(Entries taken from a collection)
^^^^^^^^^^^^^^^^

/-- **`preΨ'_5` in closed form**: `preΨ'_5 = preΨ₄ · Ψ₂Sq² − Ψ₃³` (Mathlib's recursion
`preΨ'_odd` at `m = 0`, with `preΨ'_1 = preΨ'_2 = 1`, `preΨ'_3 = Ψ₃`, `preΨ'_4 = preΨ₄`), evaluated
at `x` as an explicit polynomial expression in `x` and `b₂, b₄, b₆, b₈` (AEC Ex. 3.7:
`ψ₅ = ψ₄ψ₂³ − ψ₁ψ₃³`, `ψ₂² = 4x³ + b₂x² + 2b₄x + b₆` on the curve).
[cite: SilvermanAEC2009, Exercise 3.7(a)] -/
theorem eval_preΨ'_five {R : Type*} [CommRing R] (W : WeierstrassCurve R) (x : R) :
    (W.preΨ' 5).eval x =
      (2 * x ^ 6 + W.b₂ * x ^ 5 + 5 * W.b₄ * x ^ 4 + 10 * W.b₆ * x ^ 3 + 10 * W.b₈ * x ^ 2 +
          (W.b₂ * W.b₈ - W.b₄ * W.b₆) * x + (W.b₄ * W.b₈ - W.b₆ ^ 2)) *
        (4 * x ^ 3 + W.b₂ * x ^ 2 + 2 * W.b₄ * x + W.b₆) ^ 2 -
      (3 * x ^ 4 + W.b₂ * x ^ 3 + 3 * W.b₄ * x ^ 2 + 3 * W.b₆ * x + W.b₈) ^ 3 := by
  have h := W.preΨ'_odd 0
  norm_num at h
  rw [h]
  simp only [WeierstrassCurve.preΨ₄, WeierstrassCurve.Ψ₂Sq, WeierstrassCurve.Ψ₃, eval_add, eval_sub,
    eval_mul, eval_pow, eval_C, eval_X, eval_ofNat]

^^^^^^^^^^^^^^^^

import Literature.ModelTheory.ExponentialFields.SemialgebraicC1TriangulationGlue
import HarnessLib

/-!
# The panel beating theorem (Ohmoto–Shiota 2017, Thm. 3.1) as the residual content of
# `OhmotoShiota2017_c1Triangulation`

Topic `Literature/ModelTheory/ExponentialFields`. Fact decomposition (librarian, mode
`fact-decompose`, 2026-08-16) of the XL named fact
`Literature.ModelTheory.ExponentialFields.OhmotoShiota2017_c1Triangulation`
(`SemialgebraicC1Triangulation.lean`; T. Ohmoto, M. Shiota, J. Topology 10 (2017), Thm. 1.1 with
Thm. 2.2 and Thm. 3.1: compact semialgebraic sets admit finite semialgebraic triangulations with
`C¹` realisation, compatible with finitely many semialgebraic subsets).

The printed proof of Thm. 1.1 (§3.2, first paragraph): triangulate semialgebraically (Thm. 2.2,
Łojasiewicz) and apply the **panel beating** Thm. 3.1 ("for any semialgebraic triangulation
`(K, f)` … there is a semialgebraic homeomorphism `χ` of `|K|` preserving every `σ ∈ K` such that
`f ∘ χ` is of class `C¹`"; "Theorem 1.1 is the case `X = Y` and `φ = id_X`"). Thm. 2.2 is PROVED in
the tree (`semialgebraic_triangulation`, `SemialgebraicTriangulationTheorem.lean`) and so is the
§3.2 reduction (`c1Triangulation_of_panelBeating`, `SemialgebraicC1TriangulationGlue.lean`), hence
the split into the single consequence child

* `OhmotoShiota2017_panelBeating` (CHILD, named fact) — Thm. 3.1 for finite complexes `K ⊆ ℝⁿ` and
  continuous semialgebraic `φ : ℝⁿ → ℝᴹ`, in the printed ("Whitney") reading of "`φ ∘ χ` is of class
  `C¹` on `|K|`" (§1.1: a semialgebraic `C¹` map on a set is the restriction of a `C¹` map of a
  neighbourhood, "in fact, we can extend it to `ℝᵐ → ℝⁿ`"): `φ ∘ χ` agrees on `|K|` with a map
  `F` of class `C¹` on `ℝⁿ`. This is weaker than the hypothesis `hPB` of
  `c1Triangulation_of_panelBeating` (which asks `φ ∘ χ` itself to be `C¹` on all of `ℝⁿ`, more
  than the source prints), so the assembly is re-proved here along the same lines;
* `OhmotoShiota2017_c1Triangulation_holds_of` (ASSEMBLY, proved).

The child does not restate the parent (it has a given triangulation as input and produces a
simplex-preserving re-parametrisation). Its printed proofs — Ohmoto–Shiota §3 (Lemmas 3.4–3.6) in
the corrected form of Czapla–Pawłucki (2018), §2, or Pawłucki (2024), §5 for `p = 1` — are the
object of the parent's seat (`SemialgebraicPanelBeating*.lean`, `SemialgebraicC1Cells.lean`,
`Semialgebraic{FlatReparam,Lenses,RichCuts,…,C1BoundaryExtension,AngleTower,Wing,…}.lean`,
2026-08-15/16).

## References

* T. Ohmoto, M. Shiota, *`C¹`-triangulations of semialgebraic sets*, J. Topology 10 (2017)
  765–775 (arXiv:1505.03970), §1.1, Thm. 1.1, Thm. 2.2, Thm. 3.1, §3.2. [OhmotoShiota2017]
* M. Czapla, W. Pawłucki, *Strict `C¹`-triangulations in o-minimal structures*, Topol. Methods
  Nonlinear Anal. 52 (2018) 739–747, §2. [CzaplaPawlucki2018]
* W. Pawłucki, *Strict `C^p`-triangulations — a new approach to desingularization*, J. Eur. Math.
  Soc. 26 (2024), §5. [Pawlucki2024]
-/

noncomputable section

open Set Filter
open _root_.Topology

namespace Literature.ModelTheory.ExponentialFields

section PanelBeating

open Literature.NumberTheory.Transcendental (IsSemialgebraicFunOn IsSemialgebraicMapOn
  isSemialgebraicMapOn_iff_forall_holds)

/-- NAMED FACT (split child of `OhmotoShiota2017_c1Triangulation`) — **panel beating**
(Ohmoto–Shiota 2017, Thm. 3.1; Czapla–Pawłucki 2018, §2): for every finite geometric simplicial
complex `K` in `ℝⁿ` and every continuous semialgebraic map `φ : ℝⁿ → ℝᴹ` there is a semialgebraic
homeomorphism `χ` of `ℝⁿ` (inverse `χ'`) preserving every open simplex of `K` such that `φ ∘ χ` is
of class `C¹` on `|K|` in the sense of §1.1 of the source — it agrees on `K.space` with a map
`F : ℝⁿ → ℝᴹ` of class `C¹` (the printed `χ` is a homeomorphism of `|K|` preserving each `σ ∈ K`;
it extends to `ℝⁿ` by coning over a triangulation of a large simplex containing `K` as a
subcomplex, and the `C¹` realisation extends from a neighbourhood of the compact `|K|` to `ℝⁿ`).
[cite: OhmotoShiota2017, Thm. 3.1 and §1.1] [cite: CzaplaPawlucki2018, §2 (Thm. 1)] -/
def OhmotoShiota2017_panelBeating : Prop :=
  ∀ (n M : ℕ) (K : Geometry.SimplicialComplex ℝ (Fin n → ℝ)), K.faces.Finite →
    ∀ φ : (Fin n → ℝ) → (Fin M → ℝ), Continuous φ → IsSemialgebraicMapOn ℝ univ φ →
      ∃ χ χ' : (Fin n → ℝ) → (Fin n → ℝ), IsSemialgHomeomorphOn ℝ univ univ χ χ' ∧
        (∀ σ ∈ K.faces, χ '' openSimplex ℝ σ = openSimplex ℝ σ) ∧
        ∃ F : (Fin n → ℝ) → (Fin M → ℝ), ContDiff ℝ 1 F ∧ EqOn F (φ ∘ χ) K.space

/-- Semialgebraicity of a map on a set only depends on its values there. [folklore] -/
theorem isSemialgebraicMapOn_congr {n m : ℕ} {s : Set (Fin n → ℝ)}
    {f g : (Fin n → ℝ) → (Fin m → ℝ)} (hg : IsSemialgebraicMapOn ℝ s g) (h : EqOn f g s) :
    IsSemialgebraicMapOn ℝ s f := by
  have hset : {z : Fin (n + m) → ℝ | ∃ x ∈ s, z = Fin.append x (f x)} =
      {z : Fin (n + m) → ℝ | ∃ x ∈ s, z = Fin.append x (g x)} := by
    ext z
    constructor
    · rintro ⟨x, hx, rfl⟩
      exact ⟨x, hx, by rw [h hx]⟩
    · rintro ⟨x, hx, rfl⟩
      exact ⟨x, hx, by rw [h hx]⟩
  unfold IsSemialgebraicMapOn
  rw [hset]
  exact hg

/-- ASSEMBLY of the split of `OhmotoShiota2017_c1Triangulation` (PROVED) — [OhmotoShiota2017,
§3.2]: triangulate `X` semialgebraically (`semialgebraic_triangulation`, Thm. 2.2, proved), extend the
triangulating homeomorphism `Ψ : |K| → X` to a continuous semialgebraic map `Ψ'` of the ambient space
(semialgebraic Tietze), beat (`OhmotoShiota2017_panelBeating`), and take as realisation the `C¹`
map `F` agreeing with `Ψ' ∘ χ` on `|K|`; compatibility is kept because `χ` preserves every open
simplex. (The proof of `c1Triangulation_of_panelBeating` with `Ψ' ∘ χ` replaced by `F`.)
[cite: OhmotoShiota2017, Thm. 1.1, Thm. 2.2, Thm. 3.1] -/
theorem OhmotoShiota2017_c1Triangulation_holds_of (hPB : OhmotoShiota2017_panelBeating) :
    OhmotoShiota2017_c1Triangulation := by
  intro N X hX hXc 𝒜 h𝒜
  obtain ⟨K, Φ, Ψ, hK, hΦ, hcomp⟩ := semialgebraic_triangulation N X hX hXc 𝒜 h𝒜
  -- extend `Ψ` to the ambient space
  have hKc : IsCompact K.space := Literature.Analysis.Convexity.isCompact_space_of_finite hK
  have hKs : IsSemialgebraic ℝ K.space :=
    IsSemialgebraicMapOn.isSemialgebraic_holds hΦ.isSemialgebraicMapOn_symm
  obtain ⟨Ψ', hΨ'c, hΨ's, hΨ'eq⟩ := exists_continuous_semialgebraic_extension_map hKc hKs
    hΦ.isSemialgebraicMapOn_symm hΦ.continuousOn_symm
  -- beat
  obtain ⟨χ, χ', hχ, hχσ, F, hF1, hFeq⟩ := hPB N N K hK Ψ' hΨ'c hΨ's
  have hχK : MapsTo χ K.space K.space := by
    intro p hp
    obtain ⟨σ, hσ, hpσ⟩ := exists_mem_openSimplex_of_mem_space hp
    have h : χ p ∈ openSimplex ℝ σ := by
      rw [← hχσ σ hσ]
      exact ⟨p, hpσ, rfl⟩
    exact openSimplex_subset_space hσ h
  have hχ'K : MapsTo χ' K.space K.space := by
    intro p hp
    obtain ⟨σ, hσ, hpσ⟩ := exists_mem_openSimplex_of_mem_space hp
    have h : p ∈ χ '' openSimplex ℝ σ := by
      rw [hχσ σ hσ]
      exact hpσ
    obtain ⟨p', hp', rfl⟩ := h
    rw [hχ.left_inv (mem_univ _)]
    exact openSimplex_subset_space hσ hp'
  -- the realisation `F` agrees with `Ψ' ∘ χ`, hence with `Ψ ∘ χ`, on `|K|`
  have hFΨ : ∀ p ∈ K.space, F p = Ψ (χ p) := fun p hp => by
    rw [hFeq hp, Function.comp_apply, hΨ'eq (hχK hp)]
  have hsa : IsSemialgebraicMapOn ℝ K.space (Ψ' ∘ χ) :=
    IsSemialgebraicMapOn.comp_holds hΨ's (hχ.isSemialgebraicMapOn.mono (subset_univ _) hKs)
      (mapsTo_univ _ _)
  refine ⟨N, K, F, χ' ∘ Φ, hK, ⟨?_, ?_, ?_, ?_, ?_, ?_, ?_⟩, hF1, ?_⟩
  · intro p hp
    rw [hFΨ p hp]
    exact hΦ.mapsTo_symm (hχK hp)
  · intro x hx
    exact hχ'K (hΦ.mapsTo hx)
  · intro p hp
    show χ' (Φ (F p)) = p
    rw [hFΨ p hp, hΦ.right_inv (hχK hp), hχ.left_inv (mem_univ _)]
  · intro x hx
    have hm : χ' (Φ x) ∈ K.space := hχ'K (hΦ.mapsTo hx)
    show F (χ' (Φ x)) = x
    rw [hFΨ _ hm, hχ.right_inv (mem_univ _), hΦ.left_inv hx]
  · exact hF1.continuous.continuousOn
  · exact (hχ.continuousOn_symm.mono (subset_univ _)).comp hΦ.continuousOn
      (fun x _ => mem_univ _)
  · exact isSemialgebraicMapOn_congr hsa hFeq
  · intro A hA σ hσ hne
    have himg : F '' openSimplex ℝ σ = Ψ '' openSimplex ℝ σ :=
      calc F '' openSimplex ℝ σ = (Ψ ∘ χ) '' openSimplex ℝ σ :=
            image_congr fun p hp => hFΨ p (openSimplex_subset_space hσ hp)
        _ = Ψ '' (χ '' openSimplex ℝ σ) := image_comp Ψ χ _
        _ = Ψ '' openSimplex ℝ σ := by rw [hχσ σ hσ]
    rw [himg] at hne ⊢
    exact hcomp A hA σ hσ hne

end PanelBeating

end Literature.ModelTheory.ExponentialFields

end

^^^^^^^^^^^^^^^^

Find the line with "open _root_.Topology" in the entries above. Retype it and each line after it, exactly, through the line with "NAMED FACT (split", and stop there.

TASK OUTPUT
open _root_.Topology

namespace Literature.ModelTheory.ExponentialFields

section PanelBeating

open Literature.NumberTheory.Transcendental (IsSemialgebraicFunOn IsSemialgebraicMapOn
  isSemialgebraicMapOn_iff_forall_holds)

/-- NAMED FACT (split child of `OhmotoShiota2017_c1Triangulation`) — **panel beating**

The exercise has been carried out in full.